Look through the entries below and show every line containing the word "hnot".
BEGIN Task inputs
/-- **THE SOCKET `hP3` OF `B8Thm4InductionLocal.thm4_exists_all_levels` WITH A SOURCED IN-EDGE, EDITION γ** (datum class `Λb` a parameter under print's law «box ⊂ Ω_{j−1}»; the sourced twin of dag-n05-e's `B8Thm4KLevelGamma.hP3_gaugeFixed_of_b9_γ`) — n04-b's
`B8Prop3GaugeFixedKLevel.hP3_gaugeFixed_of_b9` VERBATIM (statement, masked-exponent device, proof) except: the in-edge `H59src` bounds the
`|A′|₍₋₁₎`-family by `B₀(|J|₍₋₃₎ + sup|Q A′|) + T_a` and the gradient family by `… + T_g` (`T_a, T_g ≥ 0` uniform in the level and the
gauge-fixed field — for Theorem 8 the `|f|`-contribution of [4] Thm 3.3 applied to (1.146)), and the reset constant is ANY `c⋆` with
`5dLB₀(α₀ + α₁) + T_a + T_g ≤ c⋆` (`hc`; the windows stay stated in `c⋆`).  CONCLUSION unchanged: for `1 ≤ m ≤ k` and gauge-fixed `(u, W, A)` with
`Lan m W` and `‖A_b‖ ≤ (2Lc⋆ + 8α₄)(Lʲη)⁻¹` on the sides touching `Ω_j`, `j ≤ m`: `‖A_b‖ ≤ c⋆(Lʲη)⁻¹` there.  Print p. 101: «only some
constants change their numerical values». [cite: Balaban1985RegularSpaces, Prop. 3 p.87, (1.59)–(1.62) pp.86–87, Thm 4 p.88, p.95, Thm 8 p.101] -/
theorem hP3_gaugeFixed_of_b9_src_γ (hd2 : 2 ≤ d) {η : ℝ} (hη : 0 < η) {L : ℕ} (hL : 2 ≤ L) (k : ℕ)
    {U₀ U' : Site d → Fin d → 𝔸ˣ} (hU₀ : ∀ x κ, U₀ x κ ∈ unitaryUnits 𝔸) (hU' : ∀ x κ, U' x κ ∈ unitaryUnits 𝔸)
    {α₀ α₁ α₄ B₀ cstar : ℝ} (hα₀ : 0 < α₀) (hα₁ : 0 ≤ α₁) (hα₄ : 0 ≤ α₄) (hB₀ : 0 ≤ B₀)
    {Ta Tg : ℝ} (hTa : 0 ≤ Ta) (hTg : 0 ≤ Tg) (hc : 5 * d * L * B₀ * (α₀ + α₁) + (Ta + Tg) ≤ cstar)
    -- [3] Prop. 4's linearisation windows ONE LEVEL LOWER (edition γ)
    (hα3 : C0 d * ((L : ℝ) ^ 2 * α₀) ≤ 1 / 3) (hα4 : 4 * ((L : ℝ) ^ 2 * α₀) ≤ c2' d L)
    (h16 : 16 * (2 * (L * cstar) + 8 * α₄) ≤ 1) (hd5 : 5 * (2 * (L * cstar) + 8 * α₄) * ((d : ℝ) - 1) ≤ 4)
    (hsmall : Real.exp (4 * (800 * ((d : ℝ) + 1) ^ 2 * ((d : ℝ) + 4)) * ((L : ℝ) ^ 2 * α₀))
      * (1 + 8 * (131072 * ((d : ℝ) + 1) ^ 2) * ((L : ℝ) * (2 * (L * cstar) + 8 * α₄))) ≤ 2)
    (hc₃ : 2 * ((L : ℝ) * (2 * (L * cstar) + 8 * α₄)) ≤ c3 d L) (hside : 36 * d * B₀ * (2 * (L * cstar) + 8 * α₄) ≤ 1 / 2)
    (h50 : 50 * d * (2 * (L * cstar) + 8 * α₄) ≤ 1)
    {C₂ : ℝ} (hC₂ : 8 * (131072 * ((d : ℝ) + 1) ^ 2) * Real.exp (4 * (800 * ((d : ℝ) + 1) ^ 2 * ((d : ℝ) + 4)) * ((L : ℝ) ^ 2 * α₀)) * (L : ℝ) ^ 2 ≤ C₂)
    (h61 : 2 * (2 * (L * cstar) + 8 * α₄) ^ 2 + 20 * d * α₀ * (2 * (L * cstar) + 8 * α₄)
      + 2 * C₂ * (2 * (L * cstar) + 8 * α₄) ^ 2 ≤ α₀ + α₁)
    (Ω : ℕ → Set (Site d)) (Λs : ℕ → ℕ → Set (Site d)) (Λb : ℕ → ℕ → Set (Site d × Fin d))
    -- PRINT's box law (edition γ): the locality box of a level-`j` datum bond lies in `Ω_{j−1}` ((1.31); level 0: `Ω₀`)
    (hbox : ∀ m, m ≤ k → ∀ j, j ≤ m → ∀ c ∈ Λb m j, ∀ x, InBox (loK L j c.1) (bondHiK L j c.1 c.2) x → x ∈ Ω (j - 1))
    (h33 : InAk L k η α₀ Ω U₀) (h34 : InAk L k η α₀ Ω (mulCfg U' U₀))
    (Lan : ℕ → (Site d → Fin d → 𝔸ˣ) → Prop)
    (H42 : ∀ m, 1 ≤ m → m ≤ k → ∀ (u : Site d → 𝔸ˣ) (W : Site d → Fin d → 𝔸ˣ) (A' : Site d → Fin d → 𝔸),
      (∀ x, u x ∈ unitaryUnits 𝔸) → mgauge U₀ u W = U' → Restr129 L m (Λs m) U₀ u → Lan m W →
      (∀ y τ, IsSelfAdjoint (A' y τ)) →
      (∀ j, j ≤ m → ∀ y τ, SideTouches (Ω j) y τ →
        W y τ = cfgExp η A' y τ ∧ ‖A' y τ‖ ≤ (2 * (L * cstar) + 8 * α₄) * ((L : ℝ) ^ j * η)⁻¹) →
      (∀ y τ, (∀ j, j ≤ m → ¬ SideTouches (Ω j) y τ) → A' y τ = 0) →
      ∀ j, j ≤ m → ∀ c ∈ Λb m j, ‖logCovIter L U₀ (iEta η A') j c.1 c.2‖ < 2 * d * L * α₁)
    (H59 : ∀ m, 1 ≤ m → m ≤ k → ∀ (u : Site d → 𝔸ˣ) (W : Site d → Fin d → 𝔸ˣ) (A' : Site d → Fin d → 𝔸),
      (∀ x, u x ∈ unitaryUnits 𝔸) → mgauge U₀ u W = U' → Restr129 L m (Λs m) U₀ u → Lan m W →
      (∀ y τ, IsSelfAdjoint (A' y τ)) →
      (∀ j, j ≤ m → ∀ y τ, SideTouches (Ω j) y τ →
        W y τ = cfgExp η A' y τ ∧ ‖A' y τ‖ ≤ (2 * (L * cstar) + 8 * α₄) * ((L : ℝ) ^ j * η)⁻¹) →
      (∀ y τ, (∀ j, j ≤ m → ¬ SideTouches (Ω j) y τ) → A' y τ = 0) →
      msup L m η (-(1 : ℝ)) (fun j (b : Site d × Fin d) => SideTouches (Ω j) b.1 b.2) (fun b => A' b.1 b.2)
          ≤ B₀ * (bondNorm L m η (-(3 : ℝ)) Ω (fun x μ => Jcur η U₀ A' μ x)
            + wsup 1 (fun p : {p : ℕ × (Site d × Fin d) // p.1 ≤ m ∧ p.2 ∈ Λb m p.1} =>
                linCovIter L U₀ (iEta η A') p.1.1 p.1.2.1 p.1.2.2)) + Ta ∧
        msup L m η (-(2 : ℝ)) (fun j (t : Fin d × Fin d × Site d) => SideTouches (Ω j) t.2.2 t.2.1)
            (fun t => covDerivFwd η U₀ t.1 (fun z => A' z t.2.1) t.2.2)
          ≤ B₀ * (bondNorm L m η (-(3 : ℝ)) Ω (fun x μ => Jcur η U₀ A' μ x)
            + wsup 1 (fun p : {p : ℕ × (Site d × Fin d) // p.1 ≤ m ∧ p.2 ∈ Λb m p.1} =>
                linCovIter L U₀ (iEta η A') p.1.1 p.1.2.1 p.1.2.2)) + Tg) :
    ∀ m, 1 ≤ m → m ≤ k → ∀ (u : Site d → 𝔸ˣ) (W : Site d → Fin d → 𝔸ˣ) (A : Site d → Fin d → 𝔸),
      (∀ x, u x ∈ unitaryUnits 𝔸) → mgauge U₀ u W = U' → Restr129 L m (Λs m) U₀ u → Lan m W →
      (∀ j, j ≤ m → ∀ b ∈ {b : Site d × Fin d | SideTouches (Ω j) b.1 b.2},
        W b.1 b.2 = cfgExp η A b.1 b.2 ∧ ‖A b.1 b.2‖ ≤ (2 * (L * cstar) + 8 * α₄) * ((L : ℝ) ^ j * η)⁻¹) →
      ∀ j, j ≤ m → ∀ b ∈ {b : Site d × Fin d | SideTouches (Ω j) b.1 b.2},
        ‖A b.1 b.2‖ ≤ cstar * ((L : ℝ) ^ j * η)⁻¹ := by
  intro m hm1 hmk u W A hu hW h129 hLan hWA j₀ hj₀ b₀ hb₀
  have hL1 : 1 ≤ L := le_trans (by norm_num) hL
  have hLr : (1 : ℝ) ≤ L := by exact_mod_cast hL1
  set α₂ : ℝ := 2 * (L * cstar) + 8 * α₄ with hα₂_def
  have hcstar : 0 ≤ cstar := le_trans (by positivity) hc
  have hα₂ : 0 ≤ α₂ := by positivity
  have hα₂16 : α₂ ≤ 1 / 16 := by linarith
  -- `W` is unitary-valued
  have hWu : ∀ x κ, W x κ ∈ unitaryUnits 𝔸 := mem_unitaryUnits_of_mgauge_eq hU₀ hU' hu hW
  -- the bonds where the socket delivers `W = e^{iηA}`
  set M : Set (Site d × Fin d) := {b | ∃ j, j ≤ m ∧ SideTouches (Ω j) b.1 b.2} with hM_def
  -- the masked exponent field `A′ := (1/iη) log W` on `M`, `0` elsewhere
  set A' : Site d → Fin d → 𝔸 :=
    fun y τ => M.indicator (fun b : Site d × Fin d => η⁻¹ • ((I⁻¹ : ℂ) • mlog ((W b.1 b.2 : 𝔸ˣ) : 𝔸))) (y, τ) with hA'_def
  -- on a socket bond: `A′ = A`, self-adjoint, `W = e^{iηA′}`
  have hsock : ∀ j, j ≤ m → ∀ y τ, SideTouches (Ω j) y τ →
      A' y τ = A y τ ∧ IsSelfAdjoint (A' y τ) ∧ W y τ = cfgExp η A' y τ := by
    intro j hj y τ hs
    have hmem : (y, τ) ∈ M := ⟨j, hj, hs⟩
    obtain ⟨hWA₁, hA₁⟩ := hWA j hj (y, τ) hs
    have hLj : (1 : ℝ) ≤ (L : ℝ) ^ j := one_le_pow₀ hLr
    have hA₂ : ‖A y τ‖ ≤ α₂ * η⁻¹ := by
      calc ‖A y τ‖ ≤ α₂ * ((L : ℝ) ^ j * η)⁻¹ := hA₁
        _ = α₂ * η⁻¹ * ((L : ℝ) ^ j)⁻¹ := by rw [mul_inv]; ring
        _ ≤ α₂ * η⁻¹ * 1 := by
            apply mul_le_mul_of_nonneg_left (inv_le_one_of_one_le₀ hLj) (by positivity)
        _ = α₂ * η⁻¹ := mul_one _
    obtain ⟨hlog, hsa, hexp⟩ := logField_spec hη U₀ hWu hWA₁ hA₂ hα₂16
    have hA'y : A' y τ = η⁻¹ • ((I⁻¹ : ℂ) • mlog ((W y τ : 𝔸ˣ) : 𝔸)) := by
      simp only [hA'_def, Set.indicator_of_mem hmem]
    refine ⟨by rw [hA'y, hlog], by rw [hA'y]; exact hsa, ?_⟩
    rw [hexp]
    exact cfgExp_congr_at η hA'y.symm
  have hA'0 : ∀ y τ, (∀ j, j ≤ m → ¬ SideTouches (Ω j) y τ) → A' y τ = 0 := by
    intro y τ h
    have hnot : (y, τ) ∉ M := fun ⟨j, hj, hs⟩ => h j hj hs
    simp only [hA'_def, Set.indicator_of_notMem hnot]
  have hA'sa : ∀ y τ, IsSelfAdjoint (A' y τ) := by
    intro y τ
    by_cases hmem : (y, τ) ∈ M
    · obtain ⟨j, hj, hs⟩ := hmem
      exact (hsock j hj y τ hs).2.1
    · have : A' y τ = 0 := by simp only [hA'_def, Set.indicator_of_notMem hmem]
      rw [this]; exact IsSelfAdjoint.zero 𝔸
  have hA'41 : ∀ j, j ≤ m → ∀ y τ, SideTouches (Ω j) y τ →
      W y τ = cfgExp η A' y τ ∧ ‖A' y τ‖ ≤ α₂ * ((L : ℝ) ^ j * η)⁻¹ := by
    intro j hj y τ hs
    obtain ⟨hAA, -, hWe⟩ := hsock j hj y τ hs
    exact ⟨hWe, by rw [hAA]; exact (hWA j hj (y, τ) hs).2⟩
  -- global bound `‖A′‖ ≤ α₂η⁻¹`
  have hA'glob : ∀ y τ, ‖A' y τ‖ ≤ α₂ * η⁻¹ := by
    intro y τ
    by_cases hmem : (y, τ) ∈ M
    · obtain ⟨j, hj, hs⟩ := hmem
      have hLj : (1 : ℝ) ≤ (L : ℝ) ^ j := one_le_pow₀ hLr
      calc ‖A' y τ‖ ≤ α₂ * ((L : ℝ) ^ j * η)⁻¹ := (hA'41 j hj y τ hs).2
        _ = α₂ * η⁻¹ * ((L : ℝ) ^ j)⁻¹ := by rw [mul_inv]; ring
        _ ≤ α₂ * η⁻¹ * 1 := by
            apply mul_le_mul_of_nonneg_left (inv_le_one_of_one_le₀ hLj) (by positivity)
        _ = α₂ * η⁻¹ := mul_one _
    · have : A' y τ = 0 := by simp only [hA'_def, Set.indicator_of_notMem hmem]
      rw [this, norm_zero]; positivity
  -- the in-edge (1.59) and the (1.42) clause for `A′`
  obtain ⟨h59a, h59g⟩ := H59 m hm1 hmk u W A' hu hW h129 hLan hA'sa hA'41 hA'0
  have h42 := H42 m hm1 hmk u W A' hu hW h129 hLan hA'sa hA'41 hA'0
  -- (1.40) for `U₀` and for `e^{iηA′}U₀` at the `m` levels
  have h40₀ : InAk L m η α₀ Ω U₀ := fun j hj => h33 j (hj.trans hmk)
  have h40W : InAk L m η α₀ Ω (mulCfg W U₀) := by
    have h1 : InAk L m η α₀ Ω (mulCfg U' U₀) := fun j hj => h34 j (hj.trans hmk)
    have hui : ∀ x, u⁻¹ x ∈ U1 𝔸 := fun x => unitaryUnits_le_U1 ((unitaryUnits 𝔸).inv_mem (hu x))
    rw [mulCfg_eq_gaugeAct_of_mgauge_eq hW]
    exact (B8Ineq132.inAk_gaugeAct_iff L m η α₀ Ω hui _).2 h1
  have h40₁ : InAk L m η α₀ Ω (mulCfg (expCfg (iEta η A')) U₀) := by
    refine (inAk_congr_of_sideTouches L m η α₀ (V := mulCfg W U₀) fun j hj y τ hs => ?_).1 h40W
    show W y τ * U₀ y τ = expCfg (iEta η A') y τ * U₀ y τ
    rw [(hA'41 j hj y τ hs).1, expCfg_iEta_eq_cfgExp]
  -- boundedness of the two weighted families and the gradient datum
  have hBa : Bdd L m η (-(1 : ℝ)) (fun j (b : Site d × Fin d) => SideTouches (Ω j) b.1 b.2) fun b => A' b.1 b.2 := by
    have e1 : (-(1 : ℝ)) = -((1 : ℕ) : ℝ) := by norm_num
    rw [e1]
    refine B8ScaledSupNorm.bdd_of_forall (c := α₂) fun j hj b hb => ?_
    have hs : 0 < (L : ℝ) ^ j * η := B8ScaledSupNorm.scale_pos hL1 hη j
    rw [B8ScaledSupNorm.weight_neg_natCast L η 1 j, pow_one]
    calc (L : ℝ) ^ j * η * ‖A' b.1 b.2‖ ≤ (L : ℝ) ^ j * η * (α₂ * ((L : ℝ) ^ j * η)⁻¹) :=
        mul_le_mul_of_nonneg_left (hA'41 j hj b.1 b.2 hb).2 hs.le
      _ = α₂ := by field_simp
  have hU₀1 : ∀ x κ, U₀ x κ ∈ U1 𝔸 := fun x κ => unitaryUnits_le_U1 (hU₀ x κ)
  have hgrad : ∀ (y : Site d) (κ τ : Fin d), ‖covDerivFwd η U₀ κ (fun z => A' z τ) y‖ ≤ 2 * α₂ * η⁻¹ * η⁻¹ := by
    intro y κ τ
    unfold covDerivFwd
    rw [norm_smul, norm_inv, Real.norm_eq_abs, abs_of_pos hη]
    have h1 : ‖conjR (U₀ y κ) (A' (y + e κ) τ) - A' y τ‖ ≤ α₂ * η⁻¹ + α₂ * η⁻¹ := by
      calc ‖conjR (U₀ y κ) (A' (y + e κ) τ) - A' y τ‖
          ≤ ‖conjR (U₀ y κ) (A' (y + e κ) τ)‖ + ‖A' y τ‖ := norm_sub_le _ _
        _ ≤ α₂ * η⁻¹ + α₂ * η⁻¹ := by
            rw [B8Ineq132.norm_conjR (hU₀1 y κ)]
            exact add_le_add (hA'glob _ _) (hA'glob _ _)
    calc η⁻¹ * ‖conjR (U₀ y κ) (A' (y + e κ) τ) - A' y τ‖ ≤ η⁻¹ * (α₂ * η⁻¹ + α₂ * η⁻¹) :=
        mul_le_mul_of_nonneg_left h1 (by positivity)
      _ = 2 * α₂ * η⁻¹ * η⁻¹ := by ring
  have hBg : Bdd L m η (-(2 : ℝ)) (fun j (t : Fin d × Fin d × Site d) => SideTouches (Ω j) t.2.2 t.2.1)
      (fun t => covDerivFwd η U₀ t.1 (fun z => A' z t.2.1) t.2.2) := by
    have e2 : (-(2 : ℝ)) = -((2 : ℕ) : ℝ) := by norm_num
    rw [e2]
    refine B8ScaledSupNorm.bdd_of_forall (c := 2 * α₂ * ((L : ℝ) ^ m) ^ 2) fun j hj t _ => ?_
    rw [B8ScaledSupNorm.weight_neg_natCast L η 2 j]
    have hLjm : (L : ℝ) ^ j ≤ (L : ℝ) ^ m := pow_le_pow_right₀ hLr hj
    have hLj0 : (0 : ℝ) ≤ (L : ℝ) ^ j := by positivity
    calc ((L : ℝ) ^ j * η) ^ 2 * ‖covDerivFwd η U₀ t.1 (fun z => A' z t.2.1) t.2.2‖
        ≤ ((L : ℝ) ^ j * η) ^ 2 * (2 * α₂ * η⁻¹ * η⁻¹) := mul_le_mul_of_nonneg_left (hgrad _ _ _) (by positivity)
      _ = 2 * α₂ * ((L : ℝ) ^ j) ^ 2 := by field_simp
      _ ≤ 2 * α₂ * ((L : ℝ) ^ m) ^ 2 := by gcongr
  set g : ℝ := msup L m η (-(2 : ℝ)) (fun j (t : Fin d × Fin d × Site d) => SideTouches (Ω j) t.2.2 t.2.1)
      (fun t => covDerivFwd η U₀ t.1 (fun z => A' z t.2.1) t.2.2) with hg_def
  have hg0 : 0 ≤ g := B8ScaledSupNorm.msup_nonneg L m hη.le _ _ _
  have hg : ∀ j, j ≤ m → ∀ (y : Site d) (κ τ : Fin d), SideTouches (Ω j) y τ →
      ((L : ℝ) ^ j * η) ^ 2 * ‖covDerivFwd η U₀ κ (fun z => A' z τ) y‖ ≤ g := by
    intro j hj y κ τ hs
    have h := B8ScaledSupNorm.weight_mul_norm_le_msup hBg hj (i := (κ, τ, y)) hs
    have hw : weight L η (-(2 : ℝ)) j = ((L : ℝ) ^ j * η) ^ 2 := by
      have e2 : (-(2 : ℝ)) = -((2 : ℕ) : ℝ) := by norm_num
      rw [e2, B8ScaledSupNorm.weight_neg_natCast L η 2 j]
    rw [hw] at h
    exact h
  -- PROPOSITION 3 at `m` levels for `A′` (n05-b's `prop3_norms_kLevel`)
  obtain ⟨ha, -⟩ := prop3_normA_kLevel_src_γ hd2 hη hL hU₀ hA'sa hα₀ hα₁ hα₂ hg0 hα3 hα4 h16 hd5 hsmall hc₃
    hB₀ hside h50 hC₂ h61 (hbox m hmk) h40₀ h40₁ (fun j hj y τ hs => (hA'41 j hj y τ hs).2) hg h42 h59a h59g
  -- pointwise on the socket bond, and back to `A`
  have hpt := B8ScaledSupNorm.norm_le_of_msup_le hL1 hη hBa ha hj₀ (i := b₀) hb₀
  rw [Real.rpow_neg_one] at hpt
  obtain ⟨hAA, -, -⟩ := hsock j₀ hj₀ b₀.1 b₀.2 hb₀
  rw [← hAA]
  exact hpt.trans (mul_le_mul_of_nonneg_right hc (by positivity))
END Task inputs
*Worked solution:*
    have hnot : (y, τ) ∉ M := fun ⟨j, hj, hs⟩ => h j hj hs
    simp only [hA'_def, Set.indicator_of_notMem hnot]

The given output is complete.